I just had a thought about using a Ground Fault Breaker;

Section 230.95 requires solidly grounded Wye electrical services with main disconnecting means rated at 1,000A or more to be provided with GFPE where the voltage is more than 150V to ground but does not exceed 600V phase-to-phase. The setting of the GFPE must not be greater than 1,200A and the maximum time delay before operation shall not exceed one second (60 cycles) for ground-fault currents of 3,000A or greater.

My system is 120/ 240 open delta, with a high leg, usually 190 to 208 volts


----------



## Sparky Girl (Apr 15, 2015)

Thinking back on 1200A disconnects I've installed, all I can remember is the ones that were part of switchgear. IIRC, all of them were fused. Breakers didn't come into play until we dropped down to 600A but most still were fuses. It was more common to see breakers at 400A and below.

Sorry, but it's been 8 years since I retired and the cobwebs get thicker every year.


----------



## Southeast Power (Jan 18, 2009)

I usually see bolted pressure switches on the 2000 and up gear.
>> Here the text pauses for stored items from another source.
/-! ## The conclusion: `P(E) ≤ s / c` -/

/-- **Slack event transfer theorem.**  Under a minimising point-stationary law on rooted `δ`-hard-core
configurations that is a.s. carried by a class `K`, a measurable event whose deep sites are linearly priced on
large cube windows of `K`-configurations up to a slack `s` per site of the window has probability `≤ s / c`. -/
theorem measure_event_le_of_slackPricing {δ : ℝ} (hδ : 0 < δ) {P : Measure (Measure E3)}
    [IsProbabilityMeasure P]
    (hcore : ∀ᵐ μ ∂P, IsRootedHardCore δ μ) (hstat : IsPointStationaryLaw P) (hE : meanRootEnergy P ≤ eStar)
    {K : Set E3 → Prop}
    (hK : ∀ᵐ μ ∂P, ∃ S : Set E3, μ = (Measure.count : Measure E3).restrict S ∧ K S)
    {Ev : Set (Measure E3)} (hEv : MeasurableSet Ev) {L₀ R₀ c s : ℝ} (hR₀ : 0 < R₀) (hc : 0 < c) (hs : 0 ≤ s)
    (hprice : ∀ S : Set E3, (∀ x ∈ S, ∀ z ∈ S, x ≠ z → δ ≤ dist x z) → K S →
      ∀ L : ℝ, L₀ ≤ L → ∀ a : Fin 3 → ℝ, ∀ C : Finset E3,
        (↑C : Set E3) = S ∩ {z : E3 | ∀ i, a i ≤ z i ∧ z i < a i + L} → ∀ G : Finset E3, G ⊆ C →
        (∀ y ∈ G, (Measure.count : Measure E3).restrict ((fun z => z - y) '' S) ∈ Ev ∧
          S ∩ Metric.closedBall y R₀ ⊆ ↑C) →
        (C.card : ℝ) * eStar + c * G.card ≤ (∑ x ∈ C, ∑ z ∈ C, lennardJones (dist x z)) / 2 + s * C.card) :
    P Ev ≤ ENNReal.ofReal (s / c) := by
  set Kc : ℝ := (6 * CT δ + 6 * c * R₀) / c with hKc
  have hK0 : 0 ≤ Kc := by have := CT_nonneg δ; positivity
  -- for every `L ≥ L₀`, `L > 0`: `P(E) ≤ ofReal (Kc / L + s / c)`
  have hdiv : ∀ {L : ℝ}, 0 < L → L₀ ≤ L → P Ev ≤ ENNReal.ofReal (Kc / L + s / c) := by
    intro L hL hL₀
    have hmain := measure_event_mul_le_slack hδ hcore hstat hE hK hEv hR₀ hc hs hprice hL hL₀
    have hcL : 0 < c * L ^ 3 := by positivity
    have h1 : P Ev ≤ ENNReal.ofReal ((6 * CT δ + 6 * c * R₀) * L ^ 2 + s * L ^ 3) / ENNReal.ofReal (c * L ^ 3) := by
      rw [ENNReal.le_div_iff_mul_le (Or.inl ((ENNReal.ofReal_pos.2 hcL).ne')) (Or.inl ENNReal.ofReal_ne_top)]
      exact hmain
    rw [← ENNReal.ofReal_div_of_pos hcL] at h1
    have heq : ((6 * CT δ + 6 * c * R₀) * L ^ 2 + s * L ^ 3) / (c * L ^ 3) = Kc / L + s / c := by
      rw [hKc]; field_simp
    rwa [heq] at h1
  refine ENNReal.le_of_forall_pos_le_add fun ε hε _ => ?_
  set L : ℝ := max L₀ (Kc / ε + 1) with hLdef
  have hεr : (0 : ℝ) < ε := hε
  have hL1 : 0 < Kc / ε + 1 := by positivity
  have hL : 0 < L := lt_of_lt_of_le hL1 (le_max_right _ _)
  have hL₀ : L₀ ≤ L := le_max_left _ _
  have hlt : Kc / L ≤ ε := by
    rw [div_le_iff₀ hL]
    have h1 : Kc ≤ (ε : ℝ) * (Kc / ε + 1) := by
      rw [mul_add, mul_div_cancel₀ _ hεr.ne', mul_one]
      linarith
    have h2 : (ε : ℝ) * (Kc / ε + 1) ≤ (ε : ℝ) * L := mul_le_mul_of_nonneg_left (le_max_right _ _) hεr.le
    linarith
  calc P Ev ≤ ENNReal.ofReal (Kc / L + s / c) := hdiv hL hL₀
    _ ≤ ENNReal.ofReal (Kc / L) + ENNReal.ofReal (s / c) := ENNReal.ofReal_add_le
    _ ≤ (ε : ℝ≥0∞) + ENNReal.ofReal (s / c) := by
        gcongr
        rw [← ENNReal.ofReal_coe_nnreal]
        exact ENNReal.ofReal_le_ofReal hlt
    _ = ENNReal.ofReal (s / c) + ε := add_comm _ _

/-- **stub_slackEventTransfer** (S8a of line `equilibrium-in-law-surgery`, reshape r4): the slack event transfer
`measure_event_le_of_slackPricing`, in the registered closed form. -/
theorem stub_slackEventTransfer :
    ∀ δ : ℝ, 0 < δ → ∀ P : Measure (Measure (EuclideanSpace ℝ (Fin 3))), IsProbabilityMeasure P →
      (∀ᵐ μ ∂P, IsRootedHardCore δ μ) → IsPointStationaryLaw P → meanRootEnergy P ≤ eStar →
      ∀ K : Set (EuclideanSpace ℝ (Fin 3)) → Prop,
      (∀ᵐ μ ∂P, ∃ S : Set (EuclideanSpace ℝ (Fin 3)),
        μ = (Measure.count : Measure (EuclideanSpace ℝ (Fin 3))).restrict S ∧ K S) →
      ∀ Ev : Set (Measure (EuclideanSpace ℝ (Fin 3))), MeasurableSet Ev →
      ∀ L₀ R₀ c s : ℝ, 0 < L₀ → 0 < R₀ → 0 < c → 0 ≤ s →
      (∀ S : Set (EuclideanSpace ℝ (Fin 3)), (∀ x ∈ S, ∀ z ∈ S, x ≠ z → δ ≤ dist x z) → K S →
        ∀ L : ℝ, L₀ ≤ L → ∀ a : Fin 3 → ℝ, ∀ C : Finset (EuclideanSpace ℝ (Fin 3)),
        (↑C : Set (EuclideanSpace ℝ (Fin 3))) = S ∩ {z : EuclideanSpace ℝ (Fin 3) | ∀ i, a i ≤ z i ∧ z i < a i + L} →
        ∀ G : Finset (EuclideanSpace ℝ (Fin 3)), G ⊆ C →
          (∀ y ∈ G, (Measure.count : Measure (EuclideanSpace ℝ (Fin 3))).restrict ((fun z => z - y) '' S) ∈ Ev ∧
            S ∩ Metric.closedBall y R₀ ⊆ ↑C) →
          (C.card : ℝ) * eStar + c * G.card ≤ (∑ x ∈ C, ∑ z ∈ C, lennardJones (dist x z)) / 2 + s * C.card) →
      P Ev ≤ ENNReal.ofReal (s / c) :=
  fun _ hδ _ _ hcore hstat hE _ hK _ hEv _ _ _ _ _ hR₀ hc hs hprice =>
    measure_event_le_of_slackPricing hδ hcore hstat hE hK hEv hR₀ hc hs hprice

end Summit.AtomisticToContinuum.Crystallization.Theorems.PalmUnimodularRigidityMinimiserShells.SlackEventTransfer

end
import Mathlib.Data.Matrix.Mul
import Mathlib.LinearAlgebra.FiniteDimensional.Lemmas
import HarnessLib

/-!
# Route `PhantomRMYoshida`, crux `ResiduallyYoshidaLifting` (stmt-Langlands-13639), line `sector-klingen-split`:
# stub GL `stub_greenbergDecIntrinsic` — the decomposition-group Greenberg condition is linear, contains the
# coboundaries, and its lines are unique

The registered sub-goal `stub_greenbergDecIntrinsic` of the checked skeleton (rev 14, lead c5-0).  Setting: a field `k`,
families `S, S' : ι → M₂(k)` (think `σ̄(res τ)`, `σ̄'(res τ)` for `τ` in a decomposition group), an inertia predicate
`I : ι → Prop`, and fixed vectors `x₁, y₁ : k²` (the Greenberg lines).  For a cocycle `A : ι → M₂(k)` with correction
`X : M₂(k)` write `A' i := A i - (S i X - X S' i)`; the `A`-dependent clauses of the decomposition-group Greenberg–Selmer
condition are `A' i y₁ ∈ k x₁` for all `i`, and `A' i y₁ = 0`, `A' i (k²) ⊆ k x₁` for `i ∈ I`.

Claims.
* (LIN) the three clauses pass from `(A₁, X₁)`, `(A₂, X₂)` to `(c • A₁ + A₂, c • X₁ + X₂)`: the corrected matrix is
  `c • A₁' i + A₂' i` (bilinearity of `S i X - X S' i` in `X`), and witnesses combine as `c * e₁ + e₂`.
* (COB) they hold for every coboundary `(S X - X S', X)`: the corrected matrix is `0`.
* (UNIQ) if some inertia element moves `σ̄` (`S i₀ ≠ 1`, `I i₀`), a non-zero inertia-fixed `x₁` spans the whole fixed
  space: `T := S i₀ - 1 ≠ 0` kills `x₁` and any fixed `x`, and the kernel of a non-zero `2 × 2` matrix lies in a line
  (two independent kernel vectors would span `k²` and force `T = 0`).  Likewise for `σ̄'`, `y₁`.

No new definitions; the two helper lemmas are private.  Mathlib only.
-/

noncomputable section

-- `Summit.Langlands.Langlands.…` (summit = sub-problem name, D-0017 layout) trips `dupNamespace` on every decl;
-- project-wide option (lakefile `weak.linter.dupNamespace = false`).
set_option linter.dupNamespace false
set_option autoImplicit false

open scoped Matrix

namespace Summit.Langlands.Langlands.Cruxes.ResiduallyYoshidaLifting.SectorKlingenSplit.Fibre

/-- The kernel of a non-zero `2 × 2` matrix over a field is contained in a line: if `Q ≠ 0`, `Q c = 0` with `c ≠ 0`
and `Q d = 0`, then `d ∈ k c` (otherwise `c, d` form a basis of `k²` killed by `Q`, forcing `Q = 0`). [folklore] -/
-- adapted from Theorems/PhantomRMYoshidaResiduallyYoshidaLiftingGreenbergLinesDistinguished.lean (private there)
private theorem exists_eq_smul_of_mulVec_eq_zero {k : Type*} [Field k] (Q : Matrix (Fin 2) (Fin 2) k) (hQ : Q ≠ 0)
    {c d : Fin 2 → k} (hc : c ≠ 0) (hQc : Q *ᵥ c = 0) (hQd : Q *ᵥ d = 0) : ∃ μ : k, d = μ • c := by
  by_contra hne
  push Not at hne
  have hli : LinearIndependent k ![c, d] := by
    refine LinearIndependent.pair_iff.2 fun s t hst ↦ ?_
    by_cases ht : t = 0
    · rw [ht, zero_smul, add_zero] at hst
      exact ⟨(smul_eq_zero.1 hst).resolve_right hc, ht⟩
    · refine absurd ?_ (hne (-(t⁻¹ * s)))
      have h1 : t • d = -(s • c) := eq_neg_of_add_eq_zero_right hst
      calc d = t⁻¹ • (t • d) := by rw [smul_smul, inv_mul_cancel₀ ht, one_smul]
        _ = -(t⁻¹ * s) • c := by rw [h1, smul_neg, smul_smul, neg_smul]
  let bs := basisOfLinearIndependentOfCardEqFinrank hli (by simp)
  have hb : ⇑bs = ![c, d] := coe_basisOfLinearIndependentOfCardEqFinrank _ _
  refine hQ (Matrix.ext_iff_mulVec.mpr fun v ↦ ?_)
  obtain ⟨α, β, rfl⟩ : ∃ α β : k, v = α • c + β • d :=
    ⟨bs.repr v 0, bs.repr v 1, by conv_lhs => rw [← bs.sum_repr v, Fin.sum_univ_two, hb]; simp⟩
  rw [Matrix.mulVec_add, Matrix.mulVec_smul, Matrix.mulVec_smul, hQc, hQd, smul_zero, smul_zero, add_zero,
    Matrix.zero_mulVec]

/-- Uniqueness of the fixed line of a family: if some `S i₀ ≠ 1` with `I i₀`, and `x₁ ≠ 0` is fixed by every `S i`
(`i ∈ I`), then every `x` fixed by every `S i` (`i ∈ I`) lies in `k x₁` (both lie in the kernel of the non-zero
`2 × 2` matrix `S i₀ - 1`, which is contained in a line). [folklore] -/
private theorem exists_eq_smul_of_fixed {k : Type*} [Field k] {ι : Type*} (I : ι → Prop)
    (S : ι → Matrix (Fin 2) (Fin 2) k) {x₁ : Fin 2 → k} (h₀ : ∃ i₀, I i₀ ∧ S i₀ ≠ 1) (hx₁ : x₁ ≠ 0)
    (hfix₁ : ∀ i, I i → S i *ᵥ x₁ = x₁) (x : Fin 2 → k) (hfix : ∀ i, I i → S i *ᵥ x = x) :
    ∃ e : k, x = e • x₁ := by
  obtain ⟨i₀, hI₀, hS₀⟩ := h₀
  refine exists_eq_smul_of_mulVec_eq_zero (S i₀ - 1) (sub_ne_zero.2 hS₀) hx₁ ?_ ?_
  · rw [Matrix.sub_mulVec, Matrix.one_mulVec, hfix₁ i₀ hI₀, sub_self]
  · rw [Matrix.sub_mulVec, Matrix.one_mulVec, hfix i₀ hI₀, sub_self]

/-- **Stub GL `stub_greenbergDecIntrinsic`** (hygiene for "rank"): fix families `S, S' : ι → M₂(k)` (think `σ̄(res τ)`,
`σ̄'(res τ)` for `τ : Γ_{ℚ_v}`) and an inertia predicate `I`.  (i) The `A`-dependent clauses of the decomposition-group
Greenberg condition with respect to fixed lines `x₁, y₁` — `(A - δX) y₁ ∈ k x₁` everywhere, `(A - δX) y₁ = 0` and
`(A - δX)(k²) ⊆ k x₁` on `I` — are LINEAR: they pass from `(A₁, X₁)`, `(A₂, X₂)` to `(c • A₁ + A₂, c • X₁ + X₂)`, and they
hold for every coboundary `(S X - X S', X)`; (ii) if inertia moves `σ̄` (`S i₀ ≠ 1` for some `I i₀`) then a non-zero
inertia-fixed `x₁` spans the WHOLE fixed space (`S i x = x` on `I` → `x ∈ k x₁`), and likewise for `σ̄'`: the Greenberg
lines are unique, so the condition depends only on the class of `A` and the strong Greenberg–Selmer cocycles form a
`k`-subspace containing the coboundaries. [folklore] -/
theorem stub_greenbergDecIntrinsic :
    ∀ (k : Type) [Field k] (ι : Type) (I : ι → Prop) (S S' : ι → Matrix (Fin 2) (Fin 2) k) (x₁ y₁ : Fin 2 → k),
      (∀ (A₁ A₂ : ι → Matrix (Fin 2) (Fin 2) k) (X₁ X₂ : Matrix (Fin 2) (Fin 2) k) (c : k),
        ((∀ i, ∃ e : k, (A₁ i - (S i * X₁ - X₁ * S' i)) *ᵥ y₁ = e • x₁) ∧
          (∀ i, I i → (A₁ i - (S i * X₁ - X₁ * S' i)) *ᵥ y₁ = 0) ∧
          (∀ i, I i → ∀ y : Fin 2 → k, ∃ e : k, (A₁ i - (S i * X₁ - X₁ * S' i)) *ᵥ y = e • x₁)) →
        ((∀ i, ∃ e : k, (A₂ i - (S i * X₂ - X₂ * S' i)) *ᵥ y₁ = e • x₁) ∧
          (∀ i, I i → (A₂ i - (S i * X₂ - X₂ * S' i)) *ᵥ y₁ = 0) ∧
          (∀ i, I i → ∀ y : Fin 2 → k, ∃ e : k, (A₂ i - (S i * X₂ - X₂ * S' i)) *ᵥ y = e • x₁)) →
        (∀ i, ∃ e : k, ((c • A₁ i + A₂ i) - (S i * (c • X₁ + X₂) - (c • X₁ + X₂) * S' i)) *ᵥ y₁ = e • x₁) ∧
          (∀ i, I i → ((c • A₁ i + A₂ i) - (S i * (c • X₁ + X₂) - (c • X₁ + X₂) * S' i)) *ᵥ y₁ = 0) ∧
          (∀ i, I i → ∀ y : Fin 2 → k, ∃ e : k,
            ((c • A₁ i + A₂ i) - (S i * (c • X₁ + X₂) - (c • X₁ + X₂) * S' i)) *ᵥ y = e • x₁)) ∧
      (∀ X : Matrix (Fin 2) (Fin 2) k,
        (∀ i, ∃ e : k, ((S i * X - X * S' i) - (S i * X - X * S' i)) *ᵥ y₁ = e • x₁) ∧
          (∀ i, I i → ((S i * X - X * S' i) - (S i * X - X * S' i)) *ᵥ y₁ = 0) ∧
          (∀ i, I i → ∀ y : Fin 2 → k, ∃ e : k, ((S i * X - X * S' i) - (S i * X - X * S' i)) *ᵥ y = e • x₁)) ∧
      ((∃ i₀, I i₀ ∧ S i₀ ≠ 1) → x₁ ≠ 0 → (∀ i, I i → S i *ᵥ x₁ = x₁) →
        ∀ x : Fin 2 → k, (∀ i, I i → S i *ᵥ x = x) → ∃ e : k, x = e • x₁) ∧
      ((∃ i₀, I i₀ ∧ S' i₀ ≠ 1) → y₁ ≠ 0 → (∀ i, I i → S' i *ᵥ y₁ = y₁) →
        ∀ y : Fin 2 → k, (∀ i, I i → S' i *ᵥ y = y) → ∃ e : k, y = e • y₁) := by
  intro k _ ι I S S' x₁ y₁
  refine ⟨fun A₁ A₂ X₁ X₂ c h₁ h₂ ↦ ?_, fun X ↦ ?_, exists_eq_smul_of_fixed I S, exists_eq_smul_of_fixed I S'⟩
  · -- (LIN): the corrected matrix of `(c • A₁ + A₂, c • X₁ + X₂)` is `c • A₁' i + A₂' i`
    have key : ∀ i, (c • A₁ i + A₂ i) - (S i * (c • X₁ + X₂) - (c • X₁ + X₂) * S' i) =
        c • (A₁ i - (S i * X₁ - X₁ * S' i)) + (A₂ i - (S i * X₂ - X₂ * S' i)) := fun i ↦ by
      rw [Matrix.mul_add, Matrix.add_mul, Matrix.mul_smul, Matrix.smul_mul, smul_sub, smul_sub]
      abel
    obtain ⟨h₁a, h₁b, h₁c⟩ := h₁
    obtain ⟨h₂a, h₂b, h₂c⟩ := h₂
    refine ⟨fun i ↦ ?_, fun i hi ↦ ?_, fun i hi y ↦ ?_⟩
    · obtain ⟨e₁, he₁⟩ := h₁a i
      obtain ⟨e₂, he₂⟩ := h₂a i
      refine ⟨c * e₁ + e₂, ?_⟩
      rw [key, Matrix.add_mulVec, Matrix.smul_mulVec, he₁, he₂, add_smul, smul_smul]
    · rw [key, Matrix.add_mulVec, Matrix.smul_mulVec, h₁b i hi, h₂b i hi, smul_zero, add_zero]
    · obtain ⟨e₁, he₁⟩ := h₁c i hi y
      obtain ⟨e₂, he₂⟩ := h₂c i hi y
      refine ⟨c * e₁ + e₂, ?_⟩
      rw [key, Matrix.add_mulVec, Matrix.smul_mulVec, he₁, he₂, add_smul, smul_smul]
  · -- (COB): the corrected matrix of a coboundary is `0`
    refine ⟨fun i ↦ ⟨0, ?_⟩, fun i _ ↦ ?_, fun i _ y ↦ ⟨0, ?_⟩⟩
    · rw [sub_self, Matrix.zero_mulVec, zero_smul]
    · rw [sub_self, Matrix.zero_mulVec]
    · rw [sub_self, Matrix.zero_mulVec, zero_smul]

end Summit.Langlands.Langlands.Cruxes.ResiduallyYoshidaLifting.SectorKlingenSplit.Fibre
Lots of 1200amp molded case breakers out there. If you are a retired union electrician and worked commercial and institutional projects during your career, You more than likely have thrown dozens of them and not realized the amperage. They are usually behind cover plates with just either the handle sticking out or one of the ones you have to pump a few times to load the spring.

See, I knew you would remember.


----------



## Cow (Jan 16, 2008)

Suncoast Power said:


> I wanted to just use a 1200 amp SE rated main but the guy supplying it, intends on maintaining it and has nothing good to say about SE rated ATSs.


What is his complaint?

We're ordering several 1200-2000 amp Siemens switchboards for a project right now and we're using breakered mains, if it matters.

We've never had an issue.


----------



## sbrn33 (Mar 15, 2007)

I would also go with the 1200 amp SE rated transfer switch. It makes a waaay cleaner job.


----------